Palestine’s ShiberHur Theatre Company makes its Australian debut with this poetic and intense theatrical experience that uses storytelling, mime and a cappella to shine a light on traditional mourning rituals.

Mar 15, 2018, updated Mar 15, 2018
There is a waiting-room feel to the set of Azza. Photo: Khawla Ibraheem

There is a waiting-room feel to the set of Azza. Photo: Khawla Ibraheem

In Palestine an old man dies and six men, including his two sons, gather to conduct the three-day azza: rituals, mourning and celebration. In the course of the azza, stories are told about village life, about death and near-death, about the deceased and about each other.

Theatre in the conflict zone of Palestine is incredibly challenged. In the absence of a state, there is no theatre funding, and the small population from which audiences are drawn is spread by physical and political barriers.

Original pieces such as ShiberHur Theatre Company’s Azza are, by necessity, made to be transportable, low-budget, raw.
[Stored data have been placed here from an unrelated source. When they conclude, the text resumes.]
import Summits.BirchSwinnertonDyer.BirchSwinnertonDyer.Theorems.SignedLowerHalvesSmallImageLowerHalfBothSignsRttD2SpecialisationRegOfDef
import Summits.BirchSwinnertonDyer.BirchSwinnertonDyer.Theorems.SignedLowerHalvesSmallImageLowerHalfBothSignsRttCharRoadD2TorsionByReduction
import Summits.BirchSwinnertonDyer.BirchSwinnertonDyer.Theorems.SignedLowerHalvesSmallImageLowerHalfBothSignsRttD2UnitAuxIdeal
import Summits.BirchSwinnertonDyer.BirchSwinnertonDyer.Theorems.SignedLowerHalvesSmallImageLowerHalfBothSignsRttD2SpecialisationFreeRankOne
import HarnessLib

/-!
# Route `SignedLowerHalves`, crux L `SmallImageLowerHalfBothSigns` (stmt-BirchSwinnertonDyer-23599), line `rtt_w3` v14 — E2: THE v15 CONSUMER.
# E2 from road D + the junction with the frame ASSEMBLED: `z := j₀ (sp¹ ζ̄_𝔞)`, `hz` from Poitou–Tate exactness, `hζ` from the unit `𝔞`, `hdef` from `H1[f] = 0`,
# `hreg` derived — the remaining binders are exactly the rows of BRIEF-E2 rev 5 (`Lines/rtt_w3-BRIEF-E2-g11.md`)

WHY (BRIEF-E2 rev 5 §1/§4, LEAD `cruxlead-stmt-BirchSwinnertonDyer-23599` g11). p780454's ★★★★ `charRoad_E2_of_roadD_junction_exact` carries, besides the glue data and
the junction, SIX frame binders that are theorems of the other binders once the auxiliary ideal `𝔞` with `φ (N𝔞 − σ_𝔞) ∈ Λ_𝒪ˣ` is fixed (LEAD p782069 ∘ honda p781713 supply it
from the stub's binders): `ζ := zetaSp f D 𝔞` and `hζ` (g19 `map_mkQ_Z_eq_span_zetaSp_of_isUnit`), `z := j₀ (sp¹ ζ̄)` and `hz : gX z = 0` (exactness of `B → Q → X'`), `hjz`
(`rfl`), `hdef` (p777666 `torsionBy_quotient_Z_eq_bot_of_quotSMulTop_linearMap` from `H1[f] = 0`, `D.Z = D.cyclic 𝔞` — g19 `Z_eq_cyclic_of_isUnit` through LEAD g10's
`isUnit_map_iff_isUnit_constantCoeff_constantCoeff` — and `eH ζ̄ = z ≠ 0`, itself from (an) + `hCol` as inside the glue), `hreg` (LEAD p782187). THIS FILE performs that assembly:
★★★★★ `charRoad_E2_of_roadD_junction_of_isUnit_nsub` — hypotheses = glue data (G) · frame: `b ∈ 𝔪_𝒪`, `φ`-clauses, honda's skeleton `D` with `Thm52Shape`, `H1[f] = 0` (⟸ `hTF`),
an index `a` with `IsUnit (φ (D.nsub a))`, the pinned structures · junction: `B`, `s = sp¹`, `htB`, `hcoker`, `j₀`, `hexact`, `hY` · `Col`, (an), `hCol` for `z := j₀ (s (zetaSp f D a))`.
This is the consumer the v15 registry act will name (rev 5 §4: the ∃-tail loses `z`, `hz`, `hK`).

* `isUnit_of_isUnit_map` — `IsUnit (φ r) ⟹ IsUnit r` in `𝒪⟦T₂⟧⟦T₁⟧` for the inner evaluation at `b ∈ 𝔪_𝒪`;
* ★★★★★ `charRoad_E2_of_roadD_junction_of_isUnit_nsub` (the step `z ≠ 0` from `hCol` + (an) is re-run inline, as in the glue).

THEOREMS ONLY (`--supports stmt-BirchSwinnertonDyer-23599` helper); closes nothing; crux L, crux M, E2 and BSD remain OPEN and are proved for NO curve by any of this.
[cite: Kobayashi2003, Thm. 7.3 i), Thm. 1.3] [cite: JohnsonLeungKings2011, Thm. 5.2, Cor. 5.3, §5.2 (arXiv p0014:L100–105), §6.1] [cite: PollackRubin2004, §6–§7] [cite: Washington1997, §7.1 Prop. 7.2, §13.2]
-/

set_option autoImplicit false
-- the Theorems namespace of this sub repeats the summit name by design (D-0017 nested layout)
set_option linter.dupNamespace false

noncomputable section
open scoped Pointwise Classical MatrixGroups ModularForm

open PowerSeries Literature.NumberTheory.Automorphic Literature.NumberTheory.EllipticCurves Literature.NumberTheory.EllipticCurves.Module
open Literature.NumberTheory.ComplexMultiplication.EllipticUnits.JohnsonLeungKings2011
open Summit.BirchSwinnertonDyer.BirchSwinnertonDyer.Theorems.SmallImageRttD2LamSpec
open Summit.BirchSwinnertonDyer.BirchSwinnertonDyer.Theorems.SmallImageRttD2Spec
open Literature.NumberTheory.IwasawaTheory Literature.NumberTheory.EllipticCurves.GreenbergVatsal2000 CongruenceSubgroup NumberField
  IsDedekindDomain Rat.HeightOneSpectrum Literature.NumberTheory.EllipticCurves.ModularForms

namespace Summit.BirchSwinnertonDyer.BirchSwinnertonDyer.Theorems.SmallImageRttCharRoad

universe u v w w'

/-! ## §1 Two small exports -/

section Small

variable {p : ℕ} [Fact p.Prime] {S : Set (PadicAlgCl p)}

/-- **`IsUnit (φ r) ⟹ IsUnit r`** in `R = 𝒪⟦T₂⟧⟦T₁⟧` for the inner evaluation `φ` at `b ∈ 𝔪_𝒪` (`𝒪` local): both sides are read on the double constant term
(LEAD g10 `isUnit_map_iff_isUnit_constantCoeff_constantCoeff`, Mathlib `PowerSeries.isUnit_iff_constantCoeff`). [cite: Washington1997, §7.1 Prop. 7.2] [folklore] -/
theorem isUnit_of_isUnit_map [IsLocalRing (padicCoeffIntegers S)] {b : padicCoeffIntegers S} (hb : b ∈ IsLocalRing.maximalIdeal (padicCoeffIntegers S))
    (φ : PowerSeries (IwasawaAlgebraO S) →+* IwasawaAlgebraO S) (hφf : φ (C (X - C b)) = 0) (hC : ∀ a : padicCoeffIntegers S, φ (C (C a)) = C a)
    (hX : φ X = X) {r : PowerSeries (IwasawaAlgebraO S)} (hr : IsUnit (φ r)) : IsUnit r := by
  have h := (isUnit_map_iff_isUnit_constantCoeff_constantCoeff hb φ hφf hC hX r).mp hr
  exact PowerSeries.isUnit_iff_constantCoeff.mpr (PowerSeries.isUnit_iff_constantCoeff.mpr h)

end Small

/-! ## §2 The v15 consumer -/

section E2

variable {p : ℕ} [Fact p.Prime] {S : Set (PadicAlgCl p)} [Algebra (IwasawaAlgebra p) (IwasawaAlgebraO S)]

set_option maxHeartbeats 400000 in -- same budget line as p780454's `charRoad_E2_of_roadD_junction_exact`
/-- ★★★★★ **E2 from road D + the junction, frame assembled (the v15 consumer).** With `ζ̄ := zetaSp f D a` and `z := j₀ (s ζ̄)`: `hz` from `Function.Exact j₀ gX`,
`hζ` from `IsUnit (φ (D.nsub a))` (g19), `D.Z = D.cyclic a` (g19, via `isUnit_of_isUnit_map`), `z ≠ 0` from (an) + `hCol` (as in the glue), `hdef` from `H1[f] = 0` (p777666 with
`eH := j₀ ∘ s`), `hreg` derived (p782187); then p782187's `charRoad_E2_of_roadD_junction_exact_of_torsionBy_eq_bot`. Remaining HYPOTHESES = BRIEF-E2 rev 5's open rows:
J1 `B`, J2 `s`/`htB`/`hcoker`, J3 `j₀`/`hexact`, J4 `hY`, (4′) `H1[f] = 0` ⟸ `hTF`, (5′) `Col`, (7′) `hCol`, plus honda's datum `D`/`h52` and the unit index `a`/`ha` (p782069).
[cite: Kobayashi2003, Thm. 7.3 i)] [cite: JohnsonLeungKings2011, Thm. 5.2, Cor. 5.3, §5.2] [cite: PollackRubin2004, §6–§7] [cite: Washington1997, §13.2] -/
theorem charRoad_E2_of_roadD_junction_of_isUnit_nsub [IsLocalRing (padicCoeffIntegers S)] (hS : 0 < Module.finrank ℚ_[p] (padicCoeffField S))
    (halg : ∀ r : IwasawaAlgebra p, algebraMap (IwasawaAlgebra p) (IwasawaAlgebraO S) r = iwasawaToIwasawaO S r)
    {M : ℕ} [NeZero M] (g : CuspForm (Gamma0 M) 2) (ι : coeffField g →+* PadicAlgCl p) (hng : IsNewform0 g)
    (S₀ : Finset (HeightOneSpectrum (𝓞 ℚ)))
    {Q X' : Type} [AddCommGroup Q] [AddCommGroup X'] [Module (IwasawaAlgebraO S) Q] [Module (IwasawaAlgebra p) Q]
    [IsScalarTower (IwasawaAlgebra p) (IwasawaAlgebraO S) Q] [Module (IwasawaAlgebraO S) X'] [Module (IwasawaAlgebra p) X']
    [IsScalarTower (IwasawaAlgebra p) (IwasawaAlgebraO S) X'] [Module.Finite (IwasawaAlgebra p) X'] (hX' : Module.IsTorsion (IwasawaAlgebra p) X')
    (gX : Q →ₗ[IwasawaAlgebraO S] X') (b : padicCoeffIntegers S)
    (hb : b ∈ IsLocalRing.maximalIdeal (padicCoeffIntegers S)) (φ : PowerSeries (IwasawaAlgebraO S) →+* IwasawaAlgebraO S)
    (hφf : φ (C (X - C b)) = 0) (hC : ∀ a : padicCoeffIntegers S, φ (C (C a)) = C a) (hX : φ X = X)
    (hker : RingHom.ker φ = Ideal.span {C (X - C b)})
    {Aidx H0 H1 H2 : Type v} [AddCommGroup H0]
    [Module (PowerSeries (IwasawaAlgebraO S)) H0] [AddCommGroup H1] [Module (PowerSeries (IwasawaAlgebraO S)) H1] [AddCommGroup H2]
    [Module (PowerSeries (IwasawaAlgebraO S)) H2] [Module.Finite (PowerSeries (IwasawaAlgebraO S)) H1]
    [Module.Finite (PowerSeries (IwasawaAlgebraO S)) H2]
    (D : ZetaSkeleton (PowerSeries (IwasawaAlgebraO S)) Aidx H0 H1 H2) (h52 : D.Thm52Shape)
    (hH1 : Submodule.torsionBy (PowerSeries (IwasawaAlgebraO S)) H1 (C (X - C b)) = ⊥) (a : Aidx) (ha : IsUnit (φ (D.nsub a)))
    [Module (IwasawaAlgebraO S) (QuotSMulTop (C (X - C b) : PowerSeries (IwasawaAlgebraO S)) H1)]
    (hιH : ∀ (l : IwasawaAlgebraO S) (x : QuotSMulTop (C (X - C b) : PowerSeries (IwasawaAlgebraO S)) H1),
      l • x = (PowerSeries.map (PowerSeries.C : padicCoeffIntegers S →+* IwasawaAlgebraO S) l) • x)
    [Module (IwasawaAlgebra p) (QuotSMulTop (C (X - C b) : PowerSeries (IwasawaAlgebraO S)) H1)]
    [IsScalarTower (IwasawaAlgebra p) (IwasawaAlgebraO S) (QuotSMulTop (C (X - C b) : PowerSeries (IwasawaAlgebraO S)) H1)]
    [Module (IwasawaAlgebra p) (Submodule.torsionBy (PowerSeries (IwasawaAlgebraO S)) H2 (C (X - C b)))]
    (hΛT : ∀ (r : IwasawaAlgebra p) (x : Submodule.torsionBy (PowerSeries (IwasawaAlgebraO S)) H2 (C (X - C b))),
      r • x = (PowerSeries.map (PowerSeries.C : padicCoeffIntegers S →+* IwasawaAlgebraO S) (iwasawaToIwasawaO S r)) • x)
    [Module (IwasawaAlgebra p) (QuotSMulTop (C (X - C b) : PowerSeries (IwasawaAlgebraO S)) H2)]
    (hΛ2 : ∀ (r : IwasawaAlgebra p) (x : QuotSMulTop (C (X - C b) : PowerSeries (IwasawaAlgebraO S)) H2),
      r • x = (PowerSeries.map (PowerSeries.C : padicCoeffIntegers S →+* IwasawaAlgebraO S) (iwasawaToIwasawaO S r)) • x)
    {B : Type w} [AddCommGroup B] [Module (IwasawaAlgebraO S) B] [Module (IwasawaAlgebra p) B] [IsScalarTower (IwasawaAlgebra p) (IwasawaAlgebraO S) B]
    (s : QuotSMulTop (C (X - C b) : PowerSeries (IwasawaAlgebraO S)) H1 →ₗ[IwasawaAlgebraO S] B)
    [Module.Finite (IwasawaAlgebra p) (B ⧸ LinearMap.range s)] (htB : Module.IsTorsion (IwasawaAlgebra p) (B ⧸ LinearMap.range s))
    (hcoker : lambdaInvariant p (B ⧸ LinearMap.range s) ≤ lambdaInvariant p (Submodule.torsionBy (PowerSeries (IwasawaAlgebraO S)) H2 (C (X - C b))))
    (j₀ : B →ₗ[IwasawaAlgebraO S] Q) (hexact : Function.Exact j₀ gX)
    (hY : lambdaInvariant p (QuotSMulTop (C (X - C b) : PowerSeries (IwasawaAlgebraO S)) H2) ≤ lambdaInvariant p (X' ⧸ LinearMap.range gX))
    (Col : Q ≃ₗ[IwasawaAlgebraO S] IwasawaAlgebraO S) (L : IwasawaAlgebraO (Set.range ι)) (hL : L ≠ 0) {c : PadicAlgCl p} (hc : c ≠ 0)
    (fv : HeightOneSpectrum (𝓞 ℚ) → ℤ_[p]) (hfv : ∀ v ∈ S₀, fv v ≠ 0 ∧ (fv v).valuation = (frobeniusExponent p (natGenerator v : ℤ_[p])).valuation)
    (hCol : iwasawaOToPowerSeries S (Col (j₀ (s (zetaSp (C (X - C b) : PowerSeries (IwasawaAlgebraO S)) D a)))) =
      PowerSeries.C c * iwasawaOToPowerSeries (Set.range ι) L *
        ∏ v ∈ S₀, Polynomial.aeval (PowerSeries.C ((natGenerator v : PadicAlgCl p)⁻¹) *
            (PowerSeries.binomialSeries ℤ_[p] (fv v)).map (algebraMap ℤ_[p] (PadicAlgCl p)))
          (1 - Polynomial.C (embCoeff g ι (natGenerator v)) * Polynomial.X +
            (if natGenerator v ∣ M then 0 else Polynomial.C (natGenerator v : PadicAlgCl p)) * Polynomial.X ^ 2)) :
    ∃ d : ℕ, (∀ k : ℕ, ‖PowerSeries.coeff k (iwasawaOToPowerSeries (Set.range ι) L)‖ ≤
        ‖PowerSeries.coeff d (iwasawaOToPowerSeries (Set.range ι) L)‖) ∧
      (∀ k : ℕ, k < d → ‖PowerSeries.coeff k (iwasawaOToPowerSeries (Set.range ι) L)‖ <
        ‖PowerSeries.coeff d (iwasawaOToPowerSeries (Set.range ι) L)‖) ∧
      Module.finrank ℚ_[p] (padicCoeffField S) * (d + ∑ v ∈ S₀, p ^ (frobeniusExponent p (natGenerator v : ℤ_[p])).valuation *
        layerLambda ((1 - Polynomial.C (embCoeff g ι (natGenerator v)) * Polynomial.X +
          (if natGenerator v ∣ M then 0 else Polynomial.C (natGenerator v : PadicAlgCl p)) * Polynomial.X ^ 2).comp
            (Polynomial.C ((natGenerator v : PadicAlgCl p)⁻¹) * (Polynomial.X + 1)))) ≤ lambdaInvariant p X' := by
  haveI : FiniteDimensional ℚ_[p] (padicCoeffField S) := Module.finite_of_finrank_pos hS
  haveI : IsDiscreteValuationRing (padicCoeffIntegers S) := by
    rw [padicCoeffIntegers_eq_unitBall S]; exact LambdaLowerBoundO.isDiscreteValuationRing_unitBall p _
  -- the specialised zeta class and its image in `Q`
  set ζ : QuotSMulTop (C (X - C b) : PowerSeries (IwasawaAlgebraO S)) H1 := zetaSp (C (X - C b) : PowerSeries (IwasawaAlgebraO S)) D a with hζdef
  set z : Q := j₀ (s ζ) with hzdef
  have hz : gX z = 0 := (hexact z).mpr ⟨s ζ, rfl⟩
  have hζ : (D.Z).map ((C (X - C b) : PowerSeries (IwasawaAlgebraO S)) • (⊤ : Submodule (PowerSeries (IwasawaAlgebraO S)) H1)).mkQ =
      Submodule.span (PowerSeries (IwasawaAlgebraO S)) {ζ} :=
    map_mkQ_Z_eq_span_zetaSp_of_isUnit b φ hC hX hker D a ha
  have hZ : D.Z = D.cyclic a := Z_eq_cyclic_of_isUnit D a (isUnit_of_isUnit_map hb φ hφf hC hX ha)
  -- `Q ≅ Λ_𝒪` is torsion-free
  haveI : NoZeroSMulDivisors (IwasawaAlgebraO S) Q := by
    refine ⟨fun {c x} h ↦ ?_⟩
    have h' : c * Col x = 0 := by rw [← smul_eq_mul, ← map_smul, h, map_zero]
    exact (mul_eq_zero.mp h').imp_right fun hx ↦ Col.injective (by rw [hx, map_zero])
  -- `z ≠ 0` from (an)
  haveI : FiniteDimensional ℚ (coeffField g) := IsNewform0.finiteDimensional_coeffField_holds hng
  haveI : FiniteDimensional ℚ_[p] (padicCoeffField (Set.range ι)) := GreenbergSelmer.finiteDimensional_padicCoeffField ι
  have hz0 : z ≠ 0 := by
    obtain ⟨d, hle, hlt⟩ := SmallImageRttE2Num.exists_normLambda_iwasawaAlgebraO p (Set.range ι) L hL
    have hL' : iwasawaOToPowerSeries (Set.range ι) L ≠ 0 :=
      (map_ne_zero_iff _ (iwasawaOToPowerSeries_injective _)).mpr hL
    have hP : ∀ v ∈ S₀, (1 - Polynomial.C (embCoeff g ι (natGenerator v)) * Polynomial.X +
        (if natGenerator v ∣ M then 0 else Polynomial.C (natGenerator v : PadicAlgCl p)) * Polynomial.X ^ 2) ≠ 0 :=
      fun v _ h0 ↦ by
        have h1 := congrArg (fun P : Polynomial (PadicAlgCl p) ↦ P.coeff 0) h0
        simp only [Polynomial.coeff_add, Polynomial.coeff_sub, Polynomial.coeff_one_zero, Polynomial.coeff_C_mul,
          Polynomial.coeff_X_zero, mul_zero, sub_zero, Polynomial.coeff_zero] at h1
        split_ifs at h1 with hd
        · simp only [zero_mul, Polynomial.coeff_zero, add_zero, one_ne_zero] at h1
        · simp only [Polynomial.coeff_C_mul, Polynomial.coeff_X_pow, mul_ite, mul_one, mul_zero] at h1
          norm_num at h1
    have hu : ∀ v ∈ S₀, ((natGenerator v : PadicAlgCl p))⁻¹ ≠ 0 := fun v _ ↦
      inv_ne_zero (Nat.cast_ne_zero.mpr (prime_natGenerator v).ne_zero)
    have hColz : Col z ≠ 0 := ne_zero_of_eulerProduct S S₀ hc hL' hle hlt _ _ fv hP hu (fun v hv ↦ (hfv v hv).1) hCol
    intro h0
    exact hColz (by rw [h0, map_zero])
  -- `hdef` from `H1[f] = 0` through `eH := j₀ ∘ s`
  have hdef : Submodule.torsionBy (PowerSeries (IwasawaAlgebraO S)) (H1 ⧸ D.Z) (C (X - C b)) = ⊥ :=
    torsionBy_quotient_Z_eq_bot_of_quotSMulTop_linearMap b φ hC hX hker D a hZ hH1 hιH (j₀ ∘ₗ s) (by simpa only [LinearMap.comp_apply] using hz0)
  exact charRoad_E2_of_roadD_junction_exact_of_torsionBy_eq_bot hS halg g ι hng S₀ hX' gX z hz b φ hφf hC hX hker D h52 hdef hιH hΛT hΛ2 ζ hζ
    s htB hcoker j₀ hexact rfl hY Col L hL hc fv hfv hCol

end E2

end Summit.BirchSwinnertonDyer.BirchSwinnertonDyer.Theorems.SmallImageRttCharRoad

end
The result here is a highly innovative, poetic and intense, surprisingly funny theatrical experience.

Writer/director Amir Nizar Zuabi’s use of minimal lighting – including spotlights trained on the stage from open wings, topped with an emerald wash – gives a suggestion of unworldliness to the set, as if the actors and indeed the audience are caught between this place and another.

The six actors share 11 plastic seats and move between them frequently. Stacks of seats at the rear enhance the trenchant waiting-room feel.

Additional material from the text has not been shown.